BACKGROUND
Shuttle valves are used in several industries to control the fluid flow within an actuation assembly. Such shuttle valves may be operated manually or by pressure being applied to springs within the shuttle valve. When pressure is applied, the shuttle valve may translate in a direction to open and/or close outputs of the actuation assembly.
BRIEF DESCRIPTION OF DRAWINGS
FIG. 1 is a front cross-sectional view of a first example pilot operated shuttle valve in a first position.
FIG. 2 is a perspective cross-sectional view of the first example pilot operated shuttle valve in the first position.
FIG. 3 is a perspective cross-sectional view of the first example pilot operated shuttle valve in a second position.
FIG. 4 is a front cross-sectional view of a second example pilot operated shuttle valve in a first position.
FIG. 5 is a front cross-sectional view of the second example pilot operated shuttle valve in a second position.
FIG. 6 is a front cross-sectional view of the second example pilot operated shuttle valve in a third position.
FIG. 7 is a perspective view of a first example actuation assembly.
FIG. 8 is a perspective view of the first example actuation assembly.
FIG. 9 is an enlarged perspective view of the first example actuation assembly in a first position.
FIG. 10 is an enlarged perspective view of the first example actuation assembly in a second position.
FIG. 11 is a perspective view of a second example actuation assembly.
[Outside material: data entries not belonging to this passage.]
/-!
# Douglas–Rachford splitting (Eckstein–Bertsekas 1992, §4)
# and the convex feasibility dictionary (Lindstrom–Sims 2020, §1)

Literature anchor (statements and proofs follow the sources; nothing here is new mathematics):

* [EB92] J. Eckstein, D. P. Bertsekas, *On the Douglas–Rachford splitting method and the proximal
  point algorithm for maximal monotone operators*, Math. Programming **55** (1992) 293–318,
  doi:10.1007/BF01581204 (bib key `EcksteinBertsekas1992`; held copy, `lit` key
  `paper:doi-10-1007-bf01581204`, journal page = PDF page + 292): §4 "Decomposition:
  Douglas–Rachford splitting methods", pp. 303–308 — the Douglas–Rachford recursion (p. 303),
  the operators `G_{λ,A,B}` (p. 303) and `S_{λ,A,B}` (p. 304), Theorem 4, Corollary 4.1
  (Lions–Mercier), Theorem 5, Theorem 6, Corollary 6.1, Theorem 7.
* [LM79] P.-L. Lions, B. Mercier, *Splitting algorithms for the sum of two nonlinear operators*,
  SIAM J. Numer. Anal. **16** (1979) 964–979, doi:10.1137/0716071 (bib key `LionsMercier1979`) —
  the original source of Corollary 4.1 / Corollary 6.1, cited through [EB92] ("the key
  Lions–Mercier result", p. 305) and [LS20, Thm 1.4].
* [LS20] S. B. Lindstrom, B. Sims, *Survey: sixty years of Douglas–Rachford*, J. Aust. Math.
  Soc. **110** (2021) 333–370, doi:10.1017/S1446788719000570, arXiv:1809.07181 (bib key
  `LindstromSims2020`; held copy, `lit` key `paper:arxiv-1809.07181`): §1.2 Definition 1.2
  (`T_{A,B} = ½(I + R_B R_A)`, `R_C = 2P_C − I`), §1.3 (the normal cone operator `N_C`, "the
  resolvents `J_{N_A}`, `J_{N_B}` are the projection operators `P_A`, `P_B`", Theorem 1.4 [LM79],
  Theorem 1.5 [BCL04]), §3 Proposition 3.1 (fixed points of DR give solutions).

THE METHOD [EB92, §4, p. 303].  Fix `λ > 0` and two maximal monotone operators `A`, `B` on a
Hilbert space.  `{z^k}` obeys the DOUGLAS–RACHFORD RECURSION for `λ, A, B` if
`z^{k+1} = J_{λA}((2J_{λB} − I)(z^k)) + (I − J_{λB})(z^k)`, where `J_{λT} = (I + λT)⁻¹` is the
resolvent.  With `G_{λ,A,B} = J_{λA} ∘ (2J_{λB} − I) + (I − J_{λB})
= {(u + λb, v + λb) | (u, b) ∈ B, (v, a) ∈ A, v + λa = u − λb}` and the SPLITTING OPERATOR
`S_{λ,A,B} = G_{λ,A,B}⁻¹ − I = {(v + λb, u − v) | (u, b) ∈ B, (v, a) ∈ A, v + λa = u − λb}`
(p. 304): `S` is monotone when `A`, `B` are, and maximal when they are (Thm 4); `G = (I + S)⁻¹` is
firmly nonexpansive with full domain (Cor 4.1, Lions–Mercier); `zer S = {u + λb | b ∈ Bu,
−b ∈ Au} ⊆ {u + λb | u ∈ zer(A + B), b ∈ Bu}` (Thm 5); the recursion is the proximal point
algorithm for `S` with stepsize 1 (Thm 6); hence if `A + B` has a zero, `z^k` converges (weakly)
to some `z ∈ zer S` and `x^k = J_{λB}(z^k)` to the zero `J_{λB} z` of `A + B` (Cor 6.1, [LM79]),
also with relaxation factors `ρ_k ∈ (0, 2)` (Thm 7).

## What is formalised (namespace `Literature.Analysis.Convex.DouglasRachford`)

Operators are subsets of `H × H` over a real inner product space, as in
`Literature.Analysis.Convex.MonotoneOperator` ([EB92, §2]); the source's `λ` is `γ : ℝ`.

* `drGraph γ A B` (`G_{λ,A,B}` as a set, p. 303), `splitting γ A B` (`S_{λ,A,B}`, p. 304),
  `resolvent_one_splitting` (`(I + S)⁻¹ = G`, i.e. `J_{1·S} = G` — Theorem 6 at the level of
  graphs) and `splitting_eq_invSubId_drGraph` (`S = G⁻¹ − I`).
* Theorem 4: `isMonotone_splitting` (with the identity of its proof,
  `inner_splitting_eq`: `⟨(v' + λb') − (v + λb), (u' − v') − (u − v)⟩
  = λ⟨v' − v, a' − a⟩ + λ⟨b' − b, u' − u⟩`), `isMaximalMonotone_splitting` (maximality from
  `im(I + S) = 𝓗`, which holds as soon as `J_{λA}`, `J_{λB}` are everywhere defined).
* Corollary 4.1 [LM79]: `isFirmlyNonexpansive_drGraph` (for monotone `A`, `B`).
* FUNCTION FORM (resolvent maps `ja = J_{λA}`, `jb = J_{λB}` given as data,
  `IsResolventMap γ A ja`, `IsResolventMap γ B jb` — this is what maximality provides, see the
  companion file): `drStep ja jb z = ja (2 jb z − z) + (z − jb z)` (the recursion, p. 303) and
  `drIter` (its iterates); the identities `(I − J_{λB}) z = λb`, `(2J_{λB} − I) z = x − λb` for
  `(x, b) ∈ B`, `x + λb = z` (p. 303: `self_sub_apply_eq`, `two_smul_apply_sub_eq`);
  `graph_drStep` (`graph (drStep ja jb) = G_{λ,A,B}`, the set expression of p. 303) and
  `hasFullDomain_drGraph`; Theorem 6 in function form `isResolventMap_drStep` (the DR step IS the
  resolvent map of `S_{λ,A,B}` with stepsize 1); Cor 4.1 in function form
  `norm_drStep_sub_sq_le_inner` / `norm_drStep_sub_le`; `reflComp` (`R_A ∘ R_B` with
  `R = 2J − I`, nonexpansive: `norm_reflComp_sub_le`), `two_smul_drStep` / `drStep_eq_half_smul` /
  `drStep_eq_averagedMap` (`G = ½(R_A R_B + I)`, [LS20, Def 1.2]), `drIter_eq_kmIter` and
  `reflComp_eq_self_iff` (`Fix (R_A R_B) = Fix G`).
* Theorem 5: `zer_splitting` (`zer S = {u + λb | (u, b) ∈ B, (u, −b) ∈ A}`),
  `zer_splitting_subset` (`⊆ {u + λb | u ∈ zer(A + B), b ∈ Bu}`), `image_zer_splitting`
  (`J_{λB}(zer S) = zer(A + B)`), `drStep_eq_self_iff` (`Fix G = zer S`, Lemma 2),
  `apply_mem_zer_opSum_of_drStep_eq_self` ("given any zero `z` of `S_{λ,A,B}`, `J_{λB}(z)` is a
  zero of `A + B`", p. 305; [LS20, Prop 3.1]) and its converse
  `exists_drStep_eq_self_of_mem_zer`.
* Corollary 6.1 [LM79] RESTRICTED to strong convergence on a proper (e.g. finite-dimensional)
  space with exact resolvents: `exists_tendsto_drIter` — if `zer(A + B) ≠ ∅` the DR iterates
  converge to a fixed point `z` of `G`, and `x^k = J_{λB} z^k → J_{λB} z ∈ zer(A + B)`; and
  Theorem 7 likewise restricted (constant relaxation `ρ ∈ (0, 2)`, `α_k = β_k = 0`):
  `exists_tendsto_kmIter_drStep` for `z^{k+1} = (1 − ρ) z^k + ρ G(z^k)`.
* THE FEASIBILITY DICTIONARY [LS20, §1.3]: `normalCone C` (the normal cone operator `N_C`),
  `dom_normalCone`, `isMonotone_normalCone`, `isResolventMap_proj` /
  `resolvent_normalCone_eq_graph_proj` ("the resolvents `J_{N_C}^λ` are the projection operators
  `P_C`", for `C` nonempty complete convex and every `λ > 0`), `isMaximalMonotone_normalCone`,
  `zer_opSum_normalCone` (`zer(N_A + N_B) = A ∩ B`: the feasibility problem (2) as the inclusion
  (3)), `drStep_proj_eq` (`T_{A,B} = ½(R_B R_A + I)` of Definition 1.2 is
  `drStep (proj B) (proj A)`), Proposition 3.1 in
  the convex case (`proj_mem_inter_of_drStep_eq_self`: `x ∈ Fix T_{A,B} ⟹ P_A x ∈ A ∩ B`), and
  Theorem 1.5 [BCL04] in finite dimension with strong convergence
  (`exists_tendsto_drIter_proj`: `A ∩ B ≠ ∅ ⟹ x_n → x ∈ Fix T_{A,B}` with `P_A x ∈ A ∩ B`, and the
  "shadow" `P_A x_n → P_A x`).

Everything is proved; there are no named facts and no `sorry`.

## Conventions and deviations

* MAXIMALITY.  As in the companion file, "maximal monotone `A`, `B`" is replaced by "monotone
  `A`, `B` with resolvent maps `ja`, `jb`" (Minty's theorem is what makes the two equivalent and
  is not formalised); for normal cones of nonempty complete convex sets the resolvent maps are the
  metric projections of `Literature.Analysis.Convex.ConvexMetricProjection`, constructed here, so
  the feasibility statements are unconditional.
* CONVERGENCE is strong convergence on a `ProperSpace` (finite dimension); the weak convergence of
  Cor 6.1 / Thm 7 / [LS20, Thm 1.4, Thm 1.5] in a general Hilbert space, the error sequences
  `α_k`, `β_k` and varying `ρ_k` of Theorem 7, Corollary 6.2 (unboundedness when
  `zer(A + B) = ∅`), the discussion of stepsizes `c ≠ 1` (p. 306), §5 (partial inverses,
  generalized ADMM) and §6 are NOT formalised.  [LS20, Prop 3.1] is stated there for proximal
  (possibly non-convex) sets with set-valued projections; here only the convex single-valued case.
-/

noncomputable section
While the disclosure is susceptible to various modifications and alternative forms, a specific embodiment thereof is shown by way of example in the drawings and will herein be described in detail. It should be understood, however, that the drawings and detailed description presented herein are not intended to limit the disclosure to the particular embodiment disclosed, but to the contrary, the intention is to cover all modifications, equivalents, and alternatives falling within the spirit and scope of the present disclosure as defined by the appended claims.
DETAILED DESCRIPTION
The invention will now be described with reference to the drawing figures, in which like reference numerals refer to like parts throughout. For purposes of clarity in illustrating the characteristics of the present invention, proportional relationships of the elements have not necessarily been maintained in the drawing figures.
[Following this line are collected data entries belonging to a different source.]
import Literature.Computability.Complexity.TruthTableClosure
import Literature.Computability.Complexity.NondeterministicProofs
import HarnessLib

/-!
# Time-bounded truth-table autoreducibility with budgets charged to the input length

Toolkit continuing `TruthTableClosure.lean` (the truth-table scheme `Q`, `q`, `D`: the `i`-th
query on input `x` is `Q ⟨x, 1ⁱ⟩` for `i < q(|x|)`, the answer bits are `ttBits Q A x (q |x|)`,
and `x` is accepted iff `⟨x, answer bits⟩ ∈ D`; `⟨·,·⟩ = boolPair`).

An **autoreduction** of a set `A` is a reduction of `A` to itself that never queries its own
input (Buhrman–Fortnow–van Melkebeek–Torenvliet 2000, Def. 2.1); it is *nonadaptive*
(truth-table) when the list of queries is computed from the input alone, and a `q(n)-tt`
reduction asks at most `q(n)` queries on inputs of length `n` (ibid., §2). When diagonalizing
against nonadaptive autoreductions BFvMT measure them by their running time `τ(n)` and by the
length of their queries (ibid., §3.2: "a nonadaptive autoreduction running in time `τ(n)`";
"reductions with polynomially bounded query lengths"). Making these two resources explicit
parameters gives the notion of this file:

* `IsTimedTTAutoreducible T ℓ A` — `A` is **`(T, ℓ)`-tt-autoreducible**: there are a query
  generator `Q`, a query-count function `q`, an evaluator `D` and a constant `c` such that on
  inputs `x` of length `n`: at most `q n ≤ c·T n + c` queries are asked; the `i`-th query
  `Q ⟨x, 1ⁱ⟩` is produced by a TM2 machine within `c·T n + c` steps (`GeneratesInTime`); the
  verdict `[⟨x, β⟩ ∈ D]` is produced by a TM2 machine within `c·T n + c` steps for every
  candidate answer vector `β ∈ {0,1}^{q n}` (`EvaluatesInTime`); every query has length `≤ ℓ n`
  (reach) and differs from `x` (self-avoidance); and the scheme decides `A` with oracle `A`:
  `A = ttLangFn Q q D A`.

This is the `(t, q)`-tt-autoreducibility of the 2001 programme's note on the route
`exp-truth-table-autoreducibility` (archive `work/tight.tex`, Def. 1.1: "a deterministic oracle
Turing machine that on inputs `x` of length `n` runs in time `t(n)`, computes its list of queries
from `x` alone, lists only strings of length at most `q(n)` and never `x` itself, and satisfies
`M^A(x) = A(x)`"), written in the query-by-query format of `ttLang`; its wall statement
`W(a, a′)` — every `≤ᵖ_{3-tt}`-complete set for `EXP` decidable in time `2^{n^a}` is
`(2^{n^{a′}}·n^r, n^r)`-tt-autoreducible for some `r` — is typed over the present definition with
`T n = 2^{n^{a′}}·n^r`, `ℓ n = n^r`.

## Why the budgets are charged to `|x|`

The machines generating `Q ⟨x, 1ⁱ⟩` and evaluating `⟨x, β⟩` read inputs of length
`2|x| + 2 + i` resp. `2|x| + 2 + q(|x|)`, which for exponential `T` is exponentially longer than
`x`. Charging the time to the length of these padded inputs (e.g. asking `Q ∈ FTIME T`,
`D ∈ DTIME T`) trivialises the notion for superpolynomial `T`: with `T n = 2^{n^{a′}}`, a scheme
asking `q(n) = n^{⌈a/a′⌉}` dummy queries hands the evaluator an input of length `N ≥ q(n)`, hence
time `T(N) ≥ 2^{n^a}` — enough to decide any `A ∈ DTIME(2^{n^a})` outright, ignoring the
answers. Hence all budgets below are the functions `c·T(|x|) + c` of the ORIGINAL input length,
in the per-input form `Turing.TM2ComputableAux.OutputsWithin` of `TimeBounds.lean` (the
arithmetic big-O `c·T + c` is that of `DTIME`, `FTIME` in `Classes.lean`).

## Design notes

* The query count is a function `q : ℕ → ℕ` bounded by the time (`q n ≤ c·T n + c`: a machine
  running in time `t(n)` lists at most `t(n)` queries), not a polynomial as in `ttLang`: the
  motivating one-round autoreductions in time `2^{n^{a′}}·n^{O(1)}` (enumerate the `2^{n^{a′}}`
  seeds of a probabilistic autoreduction and take the majority vote) ask exponentially many
  queries. `ttLangFn` is `ttLang` with such a count; `ttLangFn_eq_ttLang` identifies the two on
  polynomial counts.
* Per-query versus whole-list time. Def. 1.1 of the note bounds the TOTAL time `t(n)` of a
  machine writing the whole query list; here each of the `q(n) ≤ c·T(n) + c` queries is generated
  within `c·T(n) + c` steps from its index, as the route's planner requested (format of
  `ttLang`). A whole-list machine of time `t` gives per-query generation and evaluation in time
  `O(t(n))` (rerun it and read off the `i`-th entry, resp. replay it on the given answers), and
  per-query budgets `T` give a whole-list machine of time `O((T(n) + 1)^2)`; for the families
  `T n = 2^{n^{a′}}·n^r` quantified as "some `a′ < a`, some `r`" of `W(a, a′)` the two readings
  therefore agree (`2^{2n^{a′}} ≤ 2^{n^{a″}}` eventually, for any `a′ < a″ < a`).
* Time bounds are imposed only on the inputs the scheme uses (`⟨x, 1ⁱ⟩` with `i < q(|x|)`;
  `⟨x, β⟩` with `|β| = q(|x|)`, for EVERY `β`, i.e. for every oracle, as for truth-table
  reductions in Ladner–Lynch–Selman 1975, §3); `Q` and `D` are total but unconstrained
  elsewhere, which does not affect `ttLangFn Q q D A`.
* Machines are Mathlib's bundled `Turing.TM2ComputableAux Bool Bool` with the identity coding of
  bit strings and `Computability.encodeBool` for verdicts, exactly as in `TimeClass`/`DTIME`.

API: `mem_ttLangFn_iff`, `ttLangFn_eq_ttLang`; monotonicity in both budgets
(`IsTimedTTAutoreducible.mono`); and the trivial autoreduction "decide, ask nothing":
`IsTimedTTAutoreducible.of_mem_DTIME` — every `A ∈ DTIME T` (`T n ≥ n`) is
`(T, ℓ)`-tt-autoreducible with `q = 0` queries (note, remark after Def. 1.1), which in particular
shows the definition is inhabited. NOT here: the polynomial-time notion `≤ᵖ_tt`-autoreducible of
BFvMT Def. 2.1 itself (filed separately over `ttLang`, `FP`, `P`), adaptive (Turing)
autoreductions, probabilistic and nonuniform variants.

## References

* H. Buhrman, L. Fortnow, D. van Melkebeek, L. Torenvliet, *Separating complexity classes using
  autoreducibility*, SIAM J. Comput. 29(5) (2000) 1497–1520, Def. 2.1 (autoreduction), §2
  (`q(n)-tt` reductions), §3.2 (nonadaptive autoreductions of running time `τ(n)`; polynomially
  bounded query lengths). [BuhrmanEtAl2000]
* H. Buhrman, L. Torenvliet, *A Post's program for complexity theory*, Bull. EATCS 85 (2005)
  41–51, §2. [BuhrmanTorenvliet2005]
* R. E. Ladner, N. A. Lynch, A. L. Selman, *A comparison of polynomial time reducibilities*,
  Theoret. Comput. Sci. 1 (1975) 103–123, §3 (`≤ᵖₜₜ`). [LadnerLynchSelman1975]
* Programme 2001, route `pnp/exp-truth-table-autoreducibility`, note `work/tight.tex`
  (unrefereed), Def. 1.1 (`(t,q)`-tt-autoreducible, `W(a,a′)`) and the remark following it;
  `work/WALL-REQUEST-5.md` (statement W).
-/

namespace Literature.Computability.Complexity

open _root_.Computability Polynomial Turing

/-! ### Truth-table schemes with an arbitrary query count -/

section TTFn

variable (Q : List Bool → List Bool) (q : ℕ → ℕ) (D : Language Bool)

/-- **The language truth-table reduced to `A` with `q(n)` queries**, for an arbitrary query-count
function `q : ℕ → ℕ`: `x` is a member iff `⟨x, b₀ ⋯ b_{q(|x|)-1}⟩ ∈ D` where
`bᵢ = [Q ⟨x, 1ⁱ⟩ ∈ A]` (`ttBits`). This is `ttLang` (`TruthTableClosure.lean`) with the
polynomial count replaced by a function (`ttLangFn_eq_ttLang`), as needed for `q(n)-tt`
reductions with superpolynomially many queries. [Buhrman–Fortnow–van Melkebeek–Torenvliet 2000,
§2 (`q(n)-tt` reductions); Ladner–Lynch–Selman 1975, §3] [cite: BuhrmanEtAl2000, §2] -/
def ttLangFn (A : Language Bool) : Language Bool :=
  {x | boolPair x (ttBits Q A x (q x.length)) ∈ D}

variable {Q q D}

/-- Unfolding lemma for `ttLangFn`. [cite: BuhrmanEtAl2000, §2] -/
theorem mem_ttLangFn_iff {A : Language Bool} {x : List Bool} :
    x ∈ ttLangFn Q q D A ↔ boolPair x (ttBits Q A x (q x.length)) ∈ D :=
  Iff.rfl

/-- On a polynomial query count `ttLangFn` is `ttLang` (definitionally). [folklore] -/
theorem ttLangFn_eq_ttLang (Q : List Bool → List Bool) (p : Polynomial ℕ) (D A : Language Bool) :
    ttLangFn Q (fun n => p.eval n) D A = ttLang Q p D A :=
  rfl

end TTFn

/-! ### Per-input time budgets for the two halves of a truth-table scheme -/

section Timed

/-- `GeneratesInTime Q q t M`: the TM2 machine `M` **generates the queries of the scheme
`(Q, q)` within the budget `t` charged to `|x|`**: for every `x` and every query index
`i < q(|x|)`, started on `⟨x, 1ⁱ⟩` it halts with output `Q ⟨x, 1ⁱ⟩` within `t(|x|)` steps
(identity coding of bit strings, as in `TimeClass`). Nothing is required on other inputs.
[Buhrman–Fortnow–van Melkebeek–Torenvliet 2000, §3.2 (nonadaptive autoreductions running in
time `τ(n)`)] [cite: BuhrmanEtAl2000, §3.2] -/
def GeneratesInTime (Q : List Bool → List Bool) (q t : ℕ → ℕ) (M : TM2ComputableAux Bool Bool) :
    Prop :=
  ∀ x : List Bool, ∀ i < q x.length,
    M.OutputsWithin (boolPair x (List.replicate i true)) (Q (boolPair x (List.replicate i true)))
      (t x.length)

/-- `EvaluatesInTime D q t M`: the TM2 machine `M` **evaluates the truth table within the budget
`t` charged to `|x|`**: for every `x` and every candidate answer vector `β` of length `q(|x|)`
(i.e. for every oracle), started on `⟨x, β⟩` it halts with the verdict `[⟨x, β⟩ ∈ D]` (coded by
`encodeBool`) within `t(|x|)` steps. Nothing is required on other inputs.
[Buhrman–Fortnow–van Melkebeek–Torenvliet 2000, §3.2; Ladner–Lynch–Selman 1975, §3 (the
tt-condition evaluator)] [cite: BuhrmanEtAl2000, §3.2] -/
noncomputable def EvaluatesInTime (D : Language Bool) (q t : ℕ → ℕ) (M : TM2ComputableAux Bool Bool) :
    Prop :=
  ∀ x β : List Bool, β.length = q x.length →
    M.OutputsWithin (boolPair x β) (encodeBool (D.boolIndicator (boolPair x β))) (t x.length)

variable {Q : List Bool → List Bool} {D : Language Bool} {q t t' : ℕ → ℕ}
  {M : TM2ComputableAux Bool Bool}

/-- Monotonicity of `GeneratesInTime` in the budget. [folklore] -/
theorem GeneratesInTime.mono (h : GeneratesInTime Q q t M) (ht : ∀ n, t n ≤ t' n) :
    GeneratesInTime Q q t' M :=
  fun x i hi => (h x i hi).mono (ht _)

/-- Monotonicity of `EvaluatesInTime` in the budget. [folklore] -/
theorem EvaluatesInTime.mono (h : EvaluatesInTime D q t M) (ht : ∀ n, t n ≤ t' n) :
    EvaluatesInTime D q t' M :=
  fun x β hβ => (h x β hβ).mono (ht _)

end Timed

/-! ### The notion -/

/-- **`(T, ℓ)`-tt-autoreducibility (time-bounded one-round autoreducibility, budgets charged to
the input length).** `IsTimedTTAutoreducible T ℓ A` says: there are a query generator
`Q : {0,1}* → {0,1}*`, a query-count function `q : ℕ → ℕ`, an evaluator `D ⊆ {0,1}*` and a
constant `c` such that, writing `n = |x|`,

* (count) `q n ≤ c·T n + c`;
* (generation, timed) some TM2 machine outputs the `i`-th query `Q ⟨x, 1ⁱ⟩` on input `⟨x, 1ⁱ⟩`
  within `c·T n + c` steps, for every `x` and `i < q n` (`GeneratesInTime`);
* (evaluation, timed) some TM2 machine outputs the verdict `[⟨x, β⟩ ∈ D]` on input `⟨x, β⟩`
  within `c·T n + c` steps, for every `x` and every `β ∈ {0,1}^{q n}` (`EvaluatesInTime`);
* (reach) `|Q ⟨x, 1ⁱ⟩| ≤ ℓ n` for all `i < q n`;
* (self-avoidance) `Q ⟨x, 1ⁱ⟩ ≠ x` for all `i < q n` — the machine never queries its own input;
* (correctness) `x ∈ A ↔ ⟨x, [Q⟨x,1⁰⟩ ∈ A] ⋯ [Q⟨x,1^{q n-1}⟩ ∈ A]⟩ ∈ D`, i.e. `A = ttLangFn Q q D A`.

Informally: `A` is decided, with `A` itself as oracle, by a deterministic machine that on inputs
of length `n` runs in time `O(T(n))` (per query and for the final evaluation), computes its
queries before any oracle access (one nonadaptive round), queries only strings of length
`≤ ℓ(n)`, and never queries its own input — an autoreduction in the sense of
Buhrman–Fortnow–van Melkebeek–Torenvliet 2000, Def. 2.1, nonadaptive, with the running time
`τ(n)` and the query length of ibid. §3.2 as explicit parameters (the `(t,q)`-tt-autoreducibility
of the 2001 programme note `tight.tex`, Def. 1.1, in the query-by-query format of `ttLang`; see
the module docstring for why the budgets are functions of `|x|` and not of the padded inputs,
and for per-query versus whole-list time). `≤ᵖ_tt`-autoreducible corresponds to polynomial `T`
and `ℓ`; the wall statement `W(a, a′)` uses `T n = 2^{n^{a′}}·n^r`, `ℓ n = n^r`.
[Buhrman–Fortnow–van Melkebeek–Torenvliet 2000, Def. 2.1, §2, §3.2]
[cite: BuhrmanEtAl2000, Def. 2.1 and §3.2] -/
def IsTimedTTAutoreducible (T ℓ : ℕ → ℕ) (A : Language Bool) : Prop :=
  ∃ (Q : List Bool → List Bool) (q : ℕ → ℕ) (D : Language Bool) (c : ℕ),
    (∀ n, q n ≤ c * T n + c) ∧
    (∃ M : TM2ComputableAux Bool Bool, GeneratesInTime Q q (fun n => c * T n + c) M) ∧
    (∃ M : TM2ComputableAux Bool Bool, EvaluatesInTime D q (fun n => c * T n + c) M) ∧
    (∀ x : List Bool, ∀ i < q x.length,
      (Q (boolPair x (List.replicate i true))).length ≤ ℓ x.length) ∧
    (∀ x : List Bool, ∀ i < q x.length, Q (boolPair x (List.replicate i true)) ≠ x) ∧
    A = ttLangFn Q q D A

/-! ### API -/

/-- **Monotonicity in both budgets**: a `(T, ℓ)`-tt-autoreduction is a `(T′, ℓ′)`-tt-autoreduction
whenever `T ≤ T′` and `ℓ ≤ ℓ′` pointwise (same scheme, same constant; "W(a,a′) becomes weaker
as `a′` increases"). [2001 programme note `tight.tex`, Def. 1.1 (remark)] [folklore] -/
theorem IsTimedTTAutoreducible.mono {T T' ℓ ℓ' : ℕ → ℕ} {A : Language Bool}
    (h : IsTimedTTAutoreducible T ℓ A) (hT : ∀ n, T n ≤ T' n) (hℓ : ∀ n, ℓ n ≤ ℓ' n) :
    IsTimedTTAutoreducible T' ℓ' A := by
  obtain ⟨Q, q, D, c, hq, ⟨MQ, hMQ⟩, ⟨MD, hMD⟩, hlen, hself, hA⟩ := h
  have hc : ∀ n, c * T n + c ≤ c * T' n + c := fun n =>
    Nat.add_le_add_right (Nat.mul_le_mul_left c (hT n)) c
  exact ⟨Q, q, D, c, fun n => (hq n).trans (hc n), ⟨MQ, hMQ.mono hc⟩, ⟨MD, hMD.mono hc⟩,
    fun x i hi => (hlen x i hi).trans (hℓ _), hself, hA⟩

/-- The correctness clause pointwise: under a `(T, ℓ)`-tt-autoreduction `(Q, q, D)`,
`x ∈ A ↔ ⟨x, answer bits⟩ ∈ D`. [folklore] -/
theorem mem_iff_of_eq_ttLangFn {Q : List Bool → List Bool} {q : ℕ → ℕ} {D A : Language Bool}
    (hA : A = ttLangFn Q q D A) (x : List Bool) :
    x ∈ A ↔ boolPair x (ttBits Q A x (q x.length)) ∈ D := by
  conv_lhs => rw [hA]
  rfl

/-- **Decide, ask nothing**: every `A ∈ DTIME T` with `T n ≥ n` is `(T, ℓ)`-tt-autoreducible for
every reach `ℓ`, by the scheme with `q = 0` queries whose evaluator decides `A` on the first
component of `⟨x, ε⟩` (the machine `boolUnpairFstLift` of a `DTIME T` decider: time
`c·T n + c + (2n + 5) ≤ (c+5)·T n + (c+5)`). In particular the notion is inhabited, and
`W(a, a′)` is trivial for `a′ ≥ a`. [2001 programme note `tight.tex`, remark after Def. 1.1
("trivially every `A ∈ DTIME(2^{n^a})` is `(2^{n^a}, 0)`-tt-autoreducible (decide, ask
nothing)")] [folklore] -/
theorem IsTimedTTAutoreducible.of_mem_DTIME {T : ℕ → ℕ} (hT : ∀ n, n ≤ T n) {A : Language Bool}
    (hA : A ∈ DTIME T) (ℓ : ℕ → ℕ) : IsTimedTTAutoreducible T ℓ A := by
  obtain ⟨c, M, hM⟩ := hA
  refine ⟨id, fun _ => 0, {w | (boolUnpair w).1 ∈ A}, c + 5, fun n => Nat.zero_le _,
    ⟨M, fun x i hi => absurd hi (Nat.not_lt_zero i)⟩, ⟨boolUnpairFstLift M, fun x β hβ => ?_⟩,
    fun x i hi => absurd hi (Nat.not_lt_zero i), fun x i hi => absurd hi (Nat.not_lt_zero i), ?_⟩
  · -- the evaluator: no answer bits, run the decider of `A` on the first component
    obtain rfl : β = [] := List.eq_nil_of_length_eq_zero hβ
    have h := outputsWithin_boolUnpairFstLift M (hM (boolUnpair (boolPair x [])).1)
    refine h.mono ?_
    simp only [id, boolUnpair_boolPair, length_boolPair, List.length_nil]
    have hx := hT x.length
    nlinarith [hx, Nat.zero_le (c * T x.length)]
  · -- correctness: `x ∈ A ↔ (boolUnpair ⟨x, ε⟩).1 ∈ A`
    ext x
    change x ∈ A ↔ (boolUnpair (boolPair x (ttBits id A x 0))).1 ∈ A
    simp [ttBits]

end Literature.Computability.Complexity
Turning first to FIGS. 1-3, a pilot operated shuttle valve assembly 1 may include a first shuttle 5, which may be a horizontal shuttle 5. The horizontal shuttle 5 may include a first body portion 10 and a second body portion 15. The first body portion 10 and second body portion 15 may be connected to one another via a connection mechanism 20. The horizontal shuttle 5 may translate linearly within a shuttle pathway 25, which may be latitudinally with respect to a direction of water flow. Such orientation of the horizontal shuttle 5 may form a compact, small overall size of the pilot operated shuttle valve assembly 1. The horizontal shuttle 5 may be removable from the pilot operated shuttle valve assembly 1 (e.g., it may be removed for maintenance).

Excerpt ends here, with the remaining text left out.